Thursday, February 4, 2016

The IS-LM model as an effective theory at low inflation

No one seems to like the poor old IS-LM model except Paul Krugman. I thought I'd defend it as an effective macro theory. What does that mean? It means it is a theory that operates given a certain scope. For IS-LM, assuming the IT model is the "true" theory, that scope is low inflation. Here's how it works:

Start with the AD-AS model (with aggregate demand aka nominal output N and aggregate supply S), and introduce money (M)

N ⇄ S

N ⇄ M ⇄ S

The produces an information equilibrium relationship

P : N ⇄ M

The P just names the abstract price (the price level) and the above notation means:

P ≡ dN/dM = k (N/M)

We can solve this differential equation to obtain:

N ~ Mᵏ

P ~ k Mᵏ⁻¹

That should be a k - 1 in the exponent, not (M^k)^-1. If k ≈ 2, then we have P ~ M (a "quantity theory of money" where inflation is money growth). If k ≈ 1 (one way of stating our scope condition), then

N ~ M

P ~ constant

so that inflation π ≈ 0 (another way of stating our scope condition [1]). If inflation is "small", then

N ~ Y

where Y is real output. Now let's introduce another set of information equilibrium relationships

p : N ⇄ MB
i ⇄ p

where MB is the monetary base, p is the abstract price of money and i is the nominal (short term) interest rate. If π ≈ 0, then we can write this as:

p : Y ⇄ MB
r ⇄ p

using N ~ Y and i ~ r where r is the real interest rate. The differential equations associated with this pair of information equilibrium relationships has a similar solution in general equilibrium to the one above, but I'll write it differently:

(1) log(r) = c log(b Y/MB)

Now which variables do you think will react the fastest to monetary expansion? I'd go with the monetary base and the interest rate, rather than real output. That puts us on the partial equilibrium solution where Y "moves last" (in economics parlance). In physics terms, this is analogous to an isothermal expansion of an ideal gas (an 'iso-output' expansion of an economy) that looks like this:


Those angle brackets mean ensemble averages (weighted average over random markets).

The interest rate falls and the monetary base expands from MB₁ to MB₂. Note at this level of effective theory, it is not important which one causes the other one -- increasing the base lowers interest rates or lowering interest rates expands the base. As Y rises, interest rates will come back up and equation (1) will hold -- general equilibrium restored.

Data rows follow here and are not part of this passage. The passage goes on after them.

/-- **Integrability of the normalised term needs NO support clause**: for measurable `new, old` with `0 ≤ new ≤ C`, `old ≤ C` the
normalised term `new·∫dV⌈old ∕ ∫dV⌈new` is `dV`-integrable — n10-b's `integrable_normTerm_supp` run on the support modification
`suppMod s new old`, which satisfies the pointwise support clause BY CONSTRUCTION and has the same normalised term (`normTerm_suppMod`).
(The support clause is what the (0.4) IDENTITY needs, not integrability.) [cite: Balaban1989LargeFieldI, (1.102) p.201 (bookkeeping)] -/
theorem integrable_normTerm_bdd (s : Finset (PBond P j)) {new old : Density P j G}
    (hnew_m : Measurable new) (hold_m : Measurable old) (hnew0 : ∀ V, 0 ≤ new V)
    {C : ℝ} (hnewC : ∀ V, new V ≤ C) (holdC : ∀ V, old V ≤ C) :
    Integrable (normTerm s new old) (fieldMeasure P j G) := by
  have hC0 : 0 ≤ C := (hnew0 1).trans (hnewC 1)
  rw [← normTerm_suppMod s new old]
  exact integrable_normTerm_supp s hnew_m (measurable_suppMod s hnew_m hold_m) hnew0 hnewC (suppMod_le s new hC0 holdC)
    (fun V hV => suppMod_of_eq_zero s new old hV)

end SuppMod

/-! ## §3  THE ESSENTIAL FORM (layer γ): a.e.-strongly measurable, a.e.-bounded pieces, support clause a.e. -/

section Ess

variable {P : Params} {j : ℕ} {G : Type*} [GaugeGroup G] [MeasurableSpace G] [HaarData G]

/-- **A CLIPPED MEASURABLE MODIFICATION**: an a.e.-strongly measurable density with `0 ≤ f ≤ C` almost everywhere has a MEASURABLE version
`f′ = max 0 (min C f̃)` (`f̃` a strongly measurable version) with `0 ≤ f′ ≤ max C 0` EVERYWHERE and `f = f′` a.e.  Folklore; the cited display is
where it serves («the densities are positive» read almost everywhere). [cite: Balaban1989LargeFieldI, (0.3) p.176 (measure-theoretic bookkeeping: measurable modification of an a.e.-bounded density)] -/
theorem exists_measurable_modification {f : Density P j G} (hf : AEStronglyMeasurable f (fieldMeasure P j G))
    (h0 : ∀ᵐ V ∂(fieldMeasure P j G), 0 ≤ f V) {C : ℝ} (hC : ∀ᵐ V ∂(fieldMeasure P j G), f V ≤ C) :
    ∃ f' : Density P j G, Measurable f' ∧ f =ᵐ[fieldMeasure P j G] f' ∧ (∀ V, 0 ≤ f' V) ∧ ∀ V, f' V ≤ max C 0 := by
  refine ⟨fun V => max 0 (min C (hf.mk f V)), ?_, ?_, fun V => le_max_left _ _, fun V => ?_⟩
  · exact measurable_const.max (measurable_const.min hf.stronglyMeasurable_mk.measurable)
  · filter_upwards [hf.ae_eq_mk, h0, hC] with V hV h0V hCV
    rw [← hV, min_eq_right hCV, max_eq_right h0V]
  · exact max_le (le_max_right _ _) ((min_le_left _ _).trans (le_max_left _ _))

variable [DecidableEq (PBond P j)]

/-- **The a.e. support clause moves across a.e.-equal pieces** (the denominator fibre integrals agree a.e., `fibreIntegral_congr_ae`).
[cite: Balaban1989LargeFieldI, (0.3) p.176 (bookkeeping)] -/
theorem suppClause_congr_ae (s : Finset (PBond P j)) {new new' old old' : Density P j G}
    (hn : new =ᵐ[fieldMeasure P j G] new') (ho : old =ᵐ[fieldMeasure P j G] old')
    (hsupp : ∀ᵐ V ∂(fieldMeasure P j G), fibreIntegral s new V = 0 → old V = 0) :
    ∀ᵐ V ∂(fieldMeasure P j G), fibreIntegral s new' V = 0 → old' V = 0 := by
  filter_upwards [hsupp, fibreIntegral_congr_ae s hn, ho] with V h1 h2 h3
  intro hV
  rw [← h3]
  exact h1 (by rw [h2]; exact hV)

omit [DecidableEq (PBond P j)] in
/-- An a.e.-bounded a.e.-strongly measurable non-negative density is integrable for `dV` (a probability measure). [cite: Balaban1989LargeFieldI, (0.2) p.176 (bookkeeping: integrability of a.e.-bounded densities)] -/
theorem integrable_of_ae_bdd {f : Density P j G} (hf : AEStronglyMeasurable f (fieldMeasure P j G))
    (h0 : ∀ᵐ V ∂(fieldMeasure P j G), 0 ≤ f V) {C : ℝ} (hC : ∀ᵐ V ∂(fieldMeasure P j G), f V ≤ C) :
    Integrable f (fieldMeasure P j G) :=
  (integrable_const (max C 0)).mono' hf <| by
    filter_upwards [h0, hC] with V h0V hCV
    rw [Real.norm_eq_abs, abs_of_nonneg h0V]
    exact hCV.trans (le_max_left _ _)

What about fiscal policy? That's the second diagram above. In that case, the central bank "moves last". Fiscal expansion should take us from Y₁ to Y₂, but if the central bank didn't let rates rise or the base expand, you could end up back where you started. This is the basic monetary offset picture that happens when inflation is low and nominal (and real) interest rates are positive.

That captures most of the mechanics of the IS-LM model; you could rewrite this in terms of investment if you wanted (as I do here). And there is a bit more to the details of how it works, but the theories are roughly isomorphic to each other.

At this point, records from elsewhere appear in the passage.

import Literature.NumberTheory.Transcendental.KZProductIdeal
import Literature.NumberTheory.Transcendental.SemialgebraicMapsProofs
import Literature.NumberTheory.Transcendental.KZBallPeelingAux

/-!
# The rational Cauchy–disc chart `(x, s) ↦ (s(1−x²)/(1+x²), 2sx/(1+x²))`

Helper for the one-bijection normal form (`stub_tameForm`) of line `divisor-slicing-transshipment`
of crux `BetaCancellation` (stmt-KontsevichZagierPeriods-13633): the catalytic absorption of a
spectator goes through the unit disc, and the disc is the Cauchy line times a radial interval by a
RATIONAL rule-(2) chart. With `θ = 2·arctan x` (so `cos θ = (1−x²)/(1+x²)`, `sin θ = 2x/(1+x²)`,
`dθ = 2dx/(1+x²)`) and radius `s`, the map
`Φ(x, s) = (s(1−x²)/(1+x²), 2sx/(1+x²))` sends `ℝ × (0,1)` injectively onto the open unit disc
minus the closed ray `{Y = 0, X ≤ 0}`, with Jacobian determinant `−2s/(1+x²)`:
`dX dY = (2s ds) · dx/(1+x²)`, i.e. `[D, 1] ∼ [ℝ × (0,1), 2s/(1+x²)] = [ℝ, 1/(1+x²)] × [(0,1), 2s]`.
Everything is a polynomial identity; no square root enters the map (only the inverse, in proofs).
-/

noncomputable section

set_option linter.dupNamespace false

open MeasureTheory Set Function
open scoped Topology
open Literature.NumberTheory.Transcendental
open Literature.NumberTheory.Transcendental.KZ
open Literature.ModelTheory.ExponentialFields (IsSemialgebraic isSemialgebraic_univ)
open MvPolynomial (aeval X C)

namespace Summit.KontsevichZagierPeriods.KontsevichZagierPeriods.BetaCancellationDivisorSlicing

/-- The source half-strip `ℝ × (0,1)` of the Cauchy–disc chart is `ℚ`-semialgebraic. [folklore] -/
theorem isSemialgebraic_cauchyStrip :
    IsSemialgebraic ℚ {z : Fin 2 → ℝ | z 1 ∈ Set.Ioo (0:ℝ) 1} := by
  have h1 := Literature.ModelTheory.ExponentialFields.isSemialgebraic_setOf_eval_lt (k := ℚ) (R := ℝ)
    (C 0 : MvPolynomial (Fin 2) ℚ) (X 1)
  have h2 := Literature.ModelTheory.ExponentialFields.isSemialgebraic_setOf_eval_lt (k := ℚ) (R := ℝ)
    (X 1 : MvPolynomial (Fin 2) ℚ) (C 1)
  have hset : {z : Fin 2 → ℝ | z 1 ∈ Set.Ioo (0:ℝ) 1} =
      {x | aeval x (C 0 : MvPolynomial (Fin 2) ℚ) < aeval x (X 1 : MvPolynomial (Fin 2) ℚ)} ∩
        {x | aeval x (X 1 : MvPolynomial (Fin 2) ℚ) < aeval x (C 1 : MvPolynomial (Fin 2) ℚ)} := by
    ext x
    simp
  rw [hset]
  exact h1.inter h2

/-- The Cauchy–disc chart is a `ℚ`-semialgebraic map on the half-strip (its components are
quotients of rational polynomials with non-vanishing denominator `1 + x²`). [folklore] -/
theorem isSemialgebraicMapOn_cauchyDiscChart :
    IsSemialgebraicMapOn ℚ {z : Fin 2 → ℝ | z 1 ∈ Set.Ioo (0:ℝ) 1}
      (fun z : Fin 2 → ℝ =>
        (![z 1 * (1 - z 0 ^ 2) / (1 + z 0 ^ 2), z 1 * (2 * z 0) / (1 + z 0 ^ 2)] : Fin 2 → ℝ)) := by
  have hS := isSemialgebraic_cauchyStrip
  have hden : ∀ z ∈ {z : Fin 2 → ℝ | z 1 ∈ Set.Ioo (0:ℝ) 1},
      aeval z (1 + X 0 ^ 2 : MvPolynomial (Fin 2) ℚ) ≠ 0 := by
    intro z _
    simp only [map_add, map_one, map_pow, MvPolynomial.aeval_X]
    positivity
  refine IsSemialgebraicMapOn.of_forall hS fun j => ?_
  fin_cases j
  · refine (isSemialgebraicFunOn_aeval_div_aeval hS (X 1 * (1 - X 0 ^ 2)) (1 + X 0 ^ 2) hden).congr
      fun z _ => ?_
    simp
  · refine (isSemialgebraicFunOn_aeval_div_aeval hS (X 1 * (2 * X 0)) (1 + X 0 ^ 2) hden).congr
      fun z _ => ?_
    simp

/-- The Cauchy–disc chart is differentiable everywhere, with a derivative of determinant
`−2s/(1+x²)` (rows `∂(s·c(x))`, `∂(s·sn(x))` with `c = (1−x²)/(1+x²)`, `sn = 2x/(1+x²)`,
`c' = −2·sn/(1+x²)`, `sn' = 2·c/(1+x²)`, `c² + sn² = 1`). [folklore] -/
theorem hasFDerivAt_cauchyDiscChart (z : Fin 2 → ℝ) :
    ∃ L : (Fin 2 → ℝ) →L[ℝ] (Fin 2 → ℝ),
      HasFDerivAt (fun y : Fin 2 → ℝ =>
        (![y 1 * (1 - y 0 ^ 2) / (1 + y 0 ^ 2), y 1 * (2 * y 0) / (1 + y 0 ^ 2)] : Fin 2 → ℝ)) L z ∧
      L.det = -(2 * z 1 / (1 + z 0 ^ 2)) := by
  set x : ℝ := z 0 with hx
  set s : ℝ := z 1 with hs
  have hq : (0:ℝ) < 1 + x ^ 2 := by positivity
  have hq' : (1:ℝ) + x ^ 2 ≠ 0 := hq.ne'
  -- entries of the Jacobian
  set a : ℝ := s * (-4 * x / (1 + x ^ 2) ^ 2) with ha        -- ∂/∂x of s·c(x)
  set b : ℝ := (1 - x ^ 2) / (1 + x ^ 2) with hb              -- ∂/∂s of s·c(x)
  set c : ℝ := s * (2 * (1 - x ^ 2) / (1 + x ^ 2) ^ 2) with hc -- ∂/∂x of s·sn(x)
  set e : ℝ := 2 * x / (1 + x ^ 2) with he                    -- ∂/∂s of s·sn(x)
  set L : (Fin 2 → ℝ) →L[ℝ] (Fin 2 → ℝ) := LinearMap.toContinuousLinearMap
    (Matrix.toLin' (!![a, b; c, e] : Matrix (Fin 2) (Fin 2) ℝ)) with hL
  have hL0 : ∀ v, L v 0 = a * v 0 + b * v 1 := by
    intro v
    change Matrix.toLin' (!![a, b; c, e] : Matrix (Fin 2) (Fin 2) ℝ) v 0 = _
    rw [Matrix.toLin'_apply]
    simp [Matrix.mulVec, dotProduct, Fin.sum_univ_two]
  have hL1 : ∀ v, L v 1 = c * v 0 + e * v 1 := by
    intro v
    change Matrix.toLin' (!![a, b; c, e] : Matrix (Fin 2) (Fin 2) ℝ) v 1 = _
    rw [Matrix.toLin'_apply]
    simp [Matrix.mulVec, dotProduct, Fin.sum_univ_two]
  -- derivatives of the building blocks `y ↦ y 0`, `y ↦ y 1`, `y ↦ c(y 0)`, `y ↦ sn(y 0)`
  have h0 : HasFDerivAt (fun y : Fin 2 → ℝ => y 0)
      (ContinuousLinearMap.proj (R := ℝ) (φ := fun _ : Fin 2 => ℝ) 0) z := hasFDerivAt_apply 0 z
  have h1 : HasFDerivAt (fun y : Fin 2 → ℝ => y 1)
      (ContinuousLinearMap.proj (R := ℝ) (φ := fun _ : Fin 2 => ℝ) 1) z := hasFDerivAt_apply 1 z
  have hp := h0.pow 2
  have hn := hp.const_sub 1
  have hd := hp.const_add 1
  have hm := h0.const_mul (2:ℝ)
  have hinv := (hasDerivAt_inv hq').comp_hasFDerivAt z hd
  have hc0 := hn.mul hinv
  have hs0 := hm.mul hinv
  refine ⟨L, ?_, ?_⟩
  · rw [hasFDerivAt_pi']
    refine Fin.forall_fin_two.mpr ⟨?_, ?_⟩
    · have hf : (fun y : Fin 2 → ℝ =>
          (![y 1 * (1 - y 0 ^ 2) / (1 + y 0 ^ 2), y 1 * (2 * y 0) / (1 + y 0 ^ 2)] : Fin 2 → ℝ) 0) =
          fun y => y 1 * ((1 - y 0 ^ 2) * ((fun t : ℝ => t⁻¹) ∘ fun y : Fin 2 → ℝ => 1 + y 0 ^ 2) y) := by
        funext y; simp [div_eq_mul_inv, mul_assoc]
      rw [hf]
      refine (h1.mul hc0).congr_fderiv (ContinuousLinearMap.ext fun v => ?_)
      rw [ContinuousLinearMap.comp_apply, ContinuousLinearMap.proj_apply, hL0]
      simp only [add_apply, smul_apply, neg_apply, ContinuousLinearMap.proj_apply,
        Function.comp_apply, Pi.mul_apply, smul_eq_mul, nsmul_eq_mul, Nat.cast_ofNat, pow_one,
        Nat.add_one_sub_one, ha, hb, hs, hx]
      field_simp
      ring
    · have hf : (fun y : Fin 2 → ℝ =>
          (![y 1 * (1 - y 0 ^ 2) / (1 + y 0 ^ 2), y 1 * (2 * y 0) / (1 + y 0 ^ 2)] : Fin 2 → ℝ) 1) =
          fun y => y 1 * ((2 * y 0) * ((fun t : ℝ => t⁻¹) ∘ fun y : Fin 2 → ℝ => 1 + y 0 ^ 2) y) := by
        funext y; simp [div_eq_mul_inv, mul_assoc]
      rw [hf]
      refine (h1.mul hs0).congr_fderiv (ContinuousLinearMap.ext fun v => ?_)
      rw [ContinuousLinearMap.comp_apply, ContinuousLinearMap.proj_apply, hL1]
      simp only [add_apply, smul_apply, ContinuousLinearMap.proj_apply,
        Function.comp_apply, Pi.mul_apply, smul_eq_mul, nsmul_eq_mul, Nat.cast_ofNat, pow_one,
        Nat.add_one_sub_one, hc, he, hs, hx]
      field_simp
      ring
  · change LinearMap.det (Matrix.toLin' (!![a, b; c, e] : Matrix (Fin 2) (Fin 2) ℝ)) = _
    rw [LinearMap.det_toLin', Matrix.det_fin_two]
    simp only [Matrix.of_apply, Matrix.cons_val', Matrix.cons_val_zero, Matrix.cons_val_one,
      Matrix.cons_val_fin_one, ha, hb, hc, he]
    field_simp
    ring

/-- The squared norm of the chart point is `s²` (`c² + sn² = 1`). [folklore] -/
theorem cauchyDiscChart_normSq (x s : ℝ) :
    (s * (1 - x ^ 2) / (1 + x ^ 2)) ^ 2 + (s * (2 * x) / (1 + x ^ 2)) ^ 2 = s ^ 2 := by
  have hq : (1:ℝ) + x ^ 2 ≠ 0 := by positivity
  field_simp
  ring

/-- The Cauchy–disc chart is injective on the half-strip (the radius is `s`, then the angle: `x` is
recovered as `Y/(s + X)`). [folklore] -/
theorem injOn_cauchyDiscChart :
    Set.InjOn (fun z : Fin 2 → ℝ =>
        (![z 1 * (1 - z 0 ^ 2) / (1 + z 0 ^ 2), z 1 * (2 * z 0) / (1 + z 0 ^ 2)] : Fin 2 → ℝ))
      {z : Fin 2 → ℝ | z 1 ∈ Set.Ioo (0:ℝ) 1} := by
  intro z hz w hw hzw
  have e0 := congrFun hzw 0
  have e1 := congrFun hzw 1
  simp only [Matrix.cons_val_zero, Matrix.cons_val_one] at e0 e1
  have hz1 : 0 < z 1 := hz.1
  have hw1 : 0 < w 1 := hw.1
  -- radii agree
  have hr : z 1 ^ 2 = w 1 ^ 2 := by
    rw [← cauchyDiscChart_normSq (z 0) (z 1), ← cauchyDiscChart_normSq (w 0) (w 1), e0, e1]
  have h1 : z 1 = w 1 := by
    have := (sq_eq_sq₀ hz1.le hw1.le).1 hr
    exact this
  -- angles agree: `x = Y / (s + X)` with `s + X = 2s/(1+x²) > 0`
  have hqz : (0:ℝ) < 1 + z 0 ^ 2 := by positivity
  have hqw : (0:ℝ) < 1 + w 0 ^ 2 := by positivity
  have kz : z 1 + z 1 * (1 - z 0 ^ 2) / (1 + z 0 ^ 2) = 2 * z 1 / (1 + z 0 ^ 2) := by
    field_simp; ring
  have kw : w 1 + w 1 * (1 - w 0 ^ 2) / (1 + w 0 ^ 2) = 2 * w 1 / (1 + w 0 ^ 2) := by
    field_simp; ring
  have xz : z 0 = (z 1 * (2 * z 0) / (1 + z 0 ^ 2)) / (z 1 + z 1 * (1 - z 0 ^ 2) / (1 + z 0 ^ 2)) := by
    rw [kz]; field_simp
  have xw : w 0 = (w 1 * (2 * w 0) / (1 + w 0 ^ 2)) / (w 1 + w 1 * (1 - w 0 ^ 2) / (1 + w 0 ^ 2)) := by
    rw [kw]; field_simp
  have h0 : z 0 = w 0 := by
    rw [xz, xw, e0, e1, h1]
  funext i
  fin_cases i
  · exact h0
  · exact h1

/-- **The image of the Cauchy–disc chart** is the open unit disc minus the closed ray
`{Y = 0, X ≤ 0}` (inverse: `s = √(X²+Y²)`, `x = Y/(s+X)`). [folklore] -/
theorem image_cauchyDiscChart :
    (fun z : Fin 2 → ℝ =>
        (![z 1 * (1 - z 0 ^ 2) / (1 + z 0 ^ 2), z 1 * (2 * z 0) / (1 + z 0 ^ 2)] : Fin 2 → ℝ)) ''
        {z : Fin 2 → ℝ | z 1 ∈ Set.Ioo (0:ℝ) 1} =
      {w : Fin 2 → ℝ | w 0 ^ 2 + w 1 ^ 2 < 1 ∧ (w 1 ≠ 0 ∨ 0 < w 0)} := by
  ext w
  constructor
  · rintro ⟨z, hz, rfl⟩
    have hz1 : 0 < z 1 := hz.1
    have hq : (0:ℝ) < 1 + z 0 ^ 2 := by positivity
    refine ⟨?_, ?_⟩
    · show (z 1 * (1 - z 0 ^ 2) / (1 + z 0 ^ 2)) ^ 2 + (z 1 * (2 * z 0) / (1 + z 0 ^ 2)) ^ 2 < 1
      rw [cauchyDiscChart_normSq]
      have : z 1 ^ 2 < 1 ^ 2 := by gcongr; exact hz.2
      simpa using this
    · show z 1 * (2 * z 0) / (1 + z 0 ^ 2) ≠ 0 ∨ 0 < z 1 * (1 - z 0 ^ 2) / (1 + z 0 ^ 2)
      by_cases h : z 0 = 0
      · right
        rw [h]
        simp only [ne_eq, OfNat.ofNat_ne_zero, not_false_eq_true, zero_pow, sub_zero, mul_one,
          add_zero, div_one]
        exact hz1
      · left
        have : z 1 * (2 * z 0) ≠ 0 := mul_ne_zero hz1.ne' (mul_ne_zero two_ne_zero h)
        exact div_ne_zero this hq.ne'
  · rintro ⟨hw, hray⟩
    -- the radius and the half-angle tangent
    set ρ : ℝ := Real.sqrt (w 0 ^ 2 + w 1 ^ 2) with hρ
    have hnn : 0 ≤ w 0 ^ 2 + w 1 ^ 2 := by positivity
    have hρsq : ρ ^ 2 = w 0 ^ 2 + w 1 ^ 2 := Real.sq_sqrt hnn
    have hρnn : 0 ≤ ρ := Real.sqrt_nonneg _
    have hρpos : 0 < ρ := by
      rcases hray with h | h
      · have : 0 < w 1 ^ 2 := by positivity
        exact Real.sqrt_pos.2 (by positivity)
      · exact Real.sqrt_pos.2 (by positivity)
    have hρ1 : ρ < 1 := by
      rw [hρ, Real.sqrt_lt' one_pos]; simpa using hw
    have habs : |w 0| ≤ ρ := by
      rw [← Real.sqrt_sq_eq_abs]
      exact Real.sqrt_le_sqrt (by nlinarith)
    have hden : 0 < ρ + w 0 := by
      rcases hray with h | h
      · -- `w 1 ≠ 0`: then `|w 0| < ρ`
        have hlt : w 0 ^ 2 < ρ ^ 2 := by rw [hρsq]; nlinarith [sq_pos_of_ne_zero h]
        have : |w 0| < ρ := abs_lt_of_sq_lt_sq hlt hρnn
        linarith [neg_abs_le (w 0)]
      · linarith
    set t : ℝ := w 1 / (ρ + w 0) with ht
    refine ⟨![t, ρ], ⟨hρpos, hρ1⟩, ?_⟩
    -- `1 + t² = 2ρ/(ρ+X)`, `1 − t² = 2X/(ρ+X)`
    have hq : 1 + t ^ 2 = 2 * ρ / (ρ + w 0) := by
      rw [ht]; field_simp; nlinarith [hρsq]
    have hp : 1 - t ^ 2 = 2 * w 0 / (ρ + w 0) := by
      rw [ht]; field_simp; nlinarith [hρsq]
    funext i
    fin_cases i
    · show ρ * (1 - t ^ 2) / (1 + t ^ 2) = w 0
      rw [hq, hp]; field_simp
    · show ρ * (2 * t) / (1 + t ^ 2) = w 1
      rw [hq, ht]; field_simp

/-- **Registered sub-goal `cauchyDiscChart`** (crux stmt-KontsevichZagierPeriods-13633, line
`divisor-slicing-transshipment`, helper for `stub_tameForm`): the rational chart
`(x, s) ↦ (s(1−x²)/(1+x²), 2sx/(1+x²))` is rule-(2) data from `ℝ × (0,1)` onto the slit open unit
disc with `|det| = 2s/(1+x²)`: `[D, F] ∼ [ℝ × (0,1), F∘Φ · 2s/(1+x²)]`, in particular
`[D, 1] ∼ [ℝ, 1/(1+x²)] × [(0,1), 2s]`. [folklore] -/
theorem cauchyDiscChart : ∃ Φ' : (Fin 2 → ℝ) → (Fin 2 → ℝ) →L[ℝ] (Fin 2 → ℝ), IsSemialgebraic ℚ {z : Fin 2 → ℝ | z 1 ∈ Set.Ioo (0:ℝ) 1} ∧ IsSemialgebraicMapOn ℚ {z : Fin 2 → ℝ | z 1 ∈ Set.Ioo (0:ℝ) 1} (fun z : Fin 2 → ℝ => (![z 1 * (1 - z 0 ^ 2) / (1 + z 0 ^ 2), z 1 * (2 * z 0) / (1 + z 0 ^ 2)] : Fin 2 → ℝ)) ∧ Set.InjOn (fun z : Fin 2 → ℝ => (![z 1 * (1 - z 0 ^ 2) / (1 + z 0 ^ 2), z 1 * (2 * z 0) / (1 + z 0 ^ 2)] : Fin 2 → ℝ)) {z : Fin 2 → ℝ | z 1 ∈ Set.Ioo (0:ℝ) 1} ∧ (∀ z : Fin 2 → ℝ, HasFDerivAt (fun y : Fin 2 → ℝ => (![y 1 * (1 - y 0 ^ 2) / (1 + y 0 ^ 2), y 1 * (2 * y 0) / (1 + y 0 ^ 2)] : Fin 2 → ℝ)) (Φ' z) z) ∧ (∀ z : Fin 2 → ℝ, (Φ' z).det = -(2 * z 1 / (1 + z 0 ^ 2))) ∧ (fun z : Fin 2 → ℝ => (![z 1 * (1 - z 0 ^ 2) / (1 + z 0 ^ 2), z 1 * (2 * z 0) / (1 + z 0 ^ 2)] : Fin 2 → ℝ)) '' {z : Fin 2 → ℝ | z 1 ∈ Set.Ioo (0:ℝ) 1} = {w : Fin 2 → ℝ | w 0 ^ 2 + w 1 ^ 2 < 1 ∧ (w 1 ≠ 0 ∨ 0 < w 0)} := by
  choose Φ' hΦ' hdet using hasFDerivAt_cauchyDiscChart
  exact ⟨Φ', isSemialgebraic_cauchyStrip, isSemialgebraicMapOn_cauchyDiscChart, injOn_cauchyDiscChart,
    hΦ', hdet, image_cauchyDiscChart⟩

end Summit.KontsevichZagierPeriods.KontsevichZagierPeriods.BetaCancellationDivisorSlicing

end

Paul Krugman points out in the liquidity trap argument everything changes at the zero lower bound (or basically, anytime interest rates are very low ... remember we're still in a limit where inflation is very low as well). This is the limit where r ≈ 0⁺. Here we have a different-looking pair of diagrams:


The general idea is the same, but the magnitudes are very different. A large expansion of the base drops your interest rate to zero without moving output very far to the right (monetary expansion is ineffective). A large fiscal expansion can happen without large movement in the monetary base (i.e. monetary offset doesn't work). In this case, we have a model that captures the essence of the liquidity trap.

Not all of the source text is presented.